/-! ## §2. ★★ The texts of `stub_runRows13PWSVW` and `stub_cont13VW` from the bills -/

/-- **★★ `stub_runRows13PWSVW`'s TEXT FROM THE RUNG-1 PER-NODE BILLS AND NODE O's RUN-ROWS BILL AT A WITNESS FAMILY.**  The stub's hypothesis `NodesAtSomeRecord13PWSVW F` yields rung 0 at `F`,
hence a member `i` of the family (`hK0`); NODE O's bill `hrows` at `Θ F i` gives the rows (i) `RunConstRemainder (betaOfRecord₁₃Ax θ) b r γ₀`, (ii) `b ≤ B`, (iv) the partial-sum floor `−M` on
`γ₀ > 0`; the rung-1 bills at `Θ F i` REBUILD the revision and the S-bound world with the ceiling letter `βup := B + r` (parent `N24_rung1VW_bodyAt_of_bills_at_aeRow`), so (iii) `B + r ≤ w.βup` holds
by construction — the witness is RE-CHOSEN at the family's θ («a prover may keep stub 1's witness or re-choose it»).  CONDITIONAL; closes nothing; nothing of Bałaban asserted.
[cite: Balaban1987RG1, Thm 3 p.264, (1.20)–(1.22) p.264, (5.10) p.293; Balaban1988RG2Cluster, (2.41) p.21; Balaban1989LargeFieldII, Thm 1 p.355, (0.1) pp.355–356 (statement shapes; bookkeeping)] -/
theorem stub2TextVW_of_bills_atWitnessFamily (ι : T4Family → Type) (Θ : ∀ F : T4Family, ι F → Stage13HParams F 2) (hK0 : ∀ F : T4Family, Inhabited13 F → Nonempty (ι F))
    (hP : ∀ (F : T4Family) (i : ι F), (Θ F i).Provisos₁₃SepCoPHAx F 2) (hU : ∀ (F : T4Family) (i : ι F), (Θ F i).ZhUnity F 2 ∧ (Θ F i).SlotsNondegenerate₁₃Ax F 2)
    (hθ : ∀ (F : T4Family) (i : ι F), (Θ F i).Admissible F 2)
    (h05 : ∀ (F : T4Family) (i : ι F), ∃ lam8 : ResidB8 (Θ F i).toStage3Params, B8LeafOfRecordSubBH (Θ F i).toStage3Params lam8)
    (h06 : ∀ (F : T4Family) (_ : ι F), ∃ Y₀ : PrintedCarriers9X, B9LeafX Y₀)
    (h07 : ∀ (F : T4Family) (_ : ι F), ∃ ζ : ResidZ F 2, B11Leaf (Z11OfRecord F 2 ζ))
    (h08 : ∀ (F : T4Family) (i : ι F), PrintedUV3V 2 (Θ F i).L)
    (h09 : ∀ (F : T4Family) (i : ι F), ∃ lam12 : ResidB12 F 2 (Θ F i).τ9.M,
      ∀ P : B12.RunParams, B12Sec2to5.Lemma4Printed (F12OfRecord₁₂ F 2 (Θ F i).toStage12Params lam12 P) (lam12 P).consts)
    (h09T : ∀ (F : T4Family) (i : ι F), ∃ γ₉ : ℝ, 0 < γ₉ ∧ ∀ w : WorldP, w.C = (datumOfRecord₁₃SepCoPHAx F 2 (Θ F i) (hP F i)).C → w.γ ≤ γ₉ →
      ∀ P : B12.RunParams, (leavesP w P).smallCouplings → (leavesP w P).smallFieldInductive)
    (h10 : ∀ (F : T4Family) (i : ι F), ∃ lam13 : B12.RunParams → ResidB13 (Θ F i).toStage3Params, ∀ P : B12.RunParams, B13LeafOfRecord (Θ F i).toStage3Params (lam13 P))
    (h11 : ∀ (F : T4Family) (i : ι F), ∀ βup β₀ : ℝ, ∃ γ₁₁ : ℝ, 0 < γ₁₁ ∧ ∀ w : WorldP, w.C = (datumOfRecord₁₃SepCoPHAx F 2 (Θ F i) (hP F i)).C → w.βup = βup → w.β₀ = β₀ → w.γ ≤ γ₁₁ →
      ∀ P : B12.RunParams, (leavesP w P).b7 → (leavesP w P).b8 → (leavesP w P).b9 → (leavesP w P).b10 → (leavesP w P).b11 →
        (leavesP w P).smallCouplings → (leavesP w P).smallFieldInductive → (leavesP w P).flowControl →
          ∀ k, k < P.K → SLaw₁₃CoPHChi F 2 (Θ F i) (chiβOfRecord₁₃Ax F 2 (Θ F i).toStage13Params) P k → TLaw₁₃CoPHChi F 2 (Θ F i) (chiβOfRecord₁₃Ax F 2 (Θ F i).toStage13Params) P k)
    (hR : ∀ (F : T4Family) (i : ι F) (P : B12.RunParams) (k : ℕ), k < P.K →
      TLaw₁₃CoPHChi F 2 (Θ F i) (chiβOfRecord₁₃Ax F 2 (Θ F i).toStage13Params) P k → SLaw₁₃CoPHChi F 2 (Θ F i) (chiβOfRecord₁₃Ax F 2 (Θ F i).toStage13Params) P (k + 1))
    (h12 : ∀ (F : T4Family) (i : ι F), ∃ (lamW : ResidW F 2) (γ₁₂ : ℝ), 0 < γ₁₂ ∧ (∀ P : B12.RunParams, 1 ≤ P.K → lamW.kSel P < P.K) ∧
      ∀ P : B12.RunParams, lamW.kSel P < P.K → Step.InInterval γ₁₂ P.K (gOfRecord₁₃Ax F 2 (Θ F i).toStage13Params P) →
        B15Claim189PinsOfHistory.N0OfRecord₁₃Ax (Θ F i).toStage13Params P (lamW.kSel P + 1) ≤ lamW.kSel P + 1 → B15Leaf (WOfRecord₁₃Ax F 2 (Θ F i).toStage13Params lamW P))
    (h13 : ∀ (F : T4Family) (i : ι F), ∃ γ₁₃ : ℝ, 0 < γ₁₃ ∧ ∃ em ep : ℝ → ℝ,
        (∀ P : B12.RunParams, ((datumOfRecord₁₃SepCoPHAx F 2 (Θ F i) (hP F i)).C P).flow.InInterval γ₁₃ P.K → SLaw₁₃CoPHChi F 2 (Θ F i) (chiβOfRecord₁₃Ax F 2 (Θ F i).toStage13Params) P 0 →
      ∀ U : GaugeField (F.P P.K) 0 (SU 2),
        chiβOfRecord₁₃Ax F 2 (Θ F i).toStage13Params P.K (gOfRecord₁₃Ax F 2 (Θ F i).toStage13Params P) 0 U *
              Real.exp (-(1 / (gOfRecord₁₃Ax F 2 (Θ F i).toStage13Params P 0) ^ 2 * wilsonBGOfRecord F 2 (Θ F i).εbg P 0 U)
                - em (gOfRecord₁₃Ax F 2 (Θ F i).toStage13Params P 0) * (Fintype.card (Site (F.P P.K) 0) : ℝ)) ≤ densOfRecord₁₃Chi F 2 (Θ F i).toStage13Params (chiβOfRecord₁₃Ax F 2 (Θ F i).toStage13Params) P 0 U ∧
          densOfRecord₁₃Chi F 2 (Θ F i).toStage13Params (chiβOfRecord₁₃Ax F 2 (Θ F i).toStage13Params) P 0 U ≤ Real.exp (ep (gOfRecord₁₃Ax F 2 (Θ F i).toStage13Params P 0) * (Fintype.card (Site (F.P P.K) 0) : ℝ))) ∧
        (∀ P : B12.RunParams, ((datumOfRecord₁₃SepCoPHAx F 2 (Θ F i) (hP F i)).C P).flow.InInterval γ₁₃ P.K → ∀ k, k + 1 ≤ P.K → SLaw₁₃CoPHChi F 2 (Θ F i) (chiβOfRecord₁₃Ax F 2 (Θ F i).toStage13Params) P (k + 1) →
      ∀ᵐ U ∂(fieldMeasure (F.P P.K) (k + 1) (SU 2)),
        chiβOfRecord₁₃Ax F 2 (Θ F i).toStage13Params P.K (gOfRecord₁₃Ax F 2 (Θ F i).toStage13Params P) (k + 1) U *
              Real.exp (-(1 / (gOfRecord₁₃Ax F 2 (Θ F i).toStage13Params P (k + 1)) ^ 2 * wilsonBGOfRecord F 2 (Θ F i).εbg P (k + 1) U)
                - em (gOfRecord₁₃Ax F 2 (Θ F i).toStage13Params P (k + 1)) * (Fintype.card (Site (F.P P.K) (k + 1)) : ℝ)) ≤ densOfRecord₁₃Chi F 2 (Θ F i).toStage13Params (chiβOfRecord₁₃Ax F 2 (Θ F i).toStage13Params) P (k + 1) U ∧
          densOfRecord₁₃Chi F 2 (Θ F i).toStage13Params (chiβOfRecord₁₃Ax F 2 (Θ F i).toStage13Params) P (k + 1) U ≤ Real.exp (ep (gOfRecord₁₃Ax F 2 (Θ F i).toStage13Params P (k + 1)) * (Fintype.card (Site (F.P P.K) (k + 1)) : ℝ))))
    (hrows : ∀ (F : T4Family) (i : ι F), ∃ (b : ℕ → ℝ) (r γ₀ B M : ℝ), 0 < γ₀ ∧ RunConstRemainder (betaOfRecord₁₃Ax F 2 (Θ F i).toStage13Params) b r γ₀ ∧ (∀ k, b k ≤ B) ∧
      ∀ (n : ℕ) (gs : ℕ → ℝ), RGEqH n (betaOfRecord₁₃Ax F 2 (Θ F i).toStage13Params) gs → Step.InInterval γ₀ n gs →
        ∀ k, k ≤ n → -M ≤ ∑ j ∈ Finset.Ico k n, betaOfRecord₁₃Ax F 2 (Θ F i).toStage13Params j (prefixOf gs j))
    :
    ∀ F : T4Family, NodesAtSomeRecord13PWSVW F → RunRowsAtSomeRecord13PWSVW F := by
  intro F hN
  obtain ⟨θ₀, h₀, -, -, hU₀, hθ₀, -⟩ := hN
  obtain ⟨i⟩ := hK0 F ⟨θ₀, h₀, hU₀, hθ₀⟩
  obtain ⟨b, r, γ₀, B, M, hγ₀, hrem, hB, hps⟩ := hrows F i
  obtain ⟨v, w, hβup, -, hbody⟩ := N24_rung1VW_bodyAt_of_bills_at_aeRow F (Θ F i) (hP F i) (hU F i) (hθ F i) (h05 F i) (h06 F i) (h07 F i) (h08 F i) (h09 F i)
    (h09T F i) (h10 F i) (h11 F i) (hR F i) (h12 F i) (h13 F i) (B + r)
  exact N24_runRowsAtSomeRecord13PWSVW_of_bodyAt_of_rows (Θ F i) (hP F i) v w hbody hγ₀ hrem hB (le_of_eq hβup.symm) hps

☆ ☆ ☆ ☆ ☆

Work instruction = Lines containing the word "hrem" must all be returned from the material above.

Task solution =
  obtain ⟨b, r, γ₀, B, M, hγ₀, hrem, hB, hps⟩ := hrows F i
  exact N24_runRowsAtSomeRecord13PWSVW_of_bodyAt_of_rows (Θ F i) (hP F i) v w hbody hγ₀ hrem hB (le_of_eq hβup.symm) hps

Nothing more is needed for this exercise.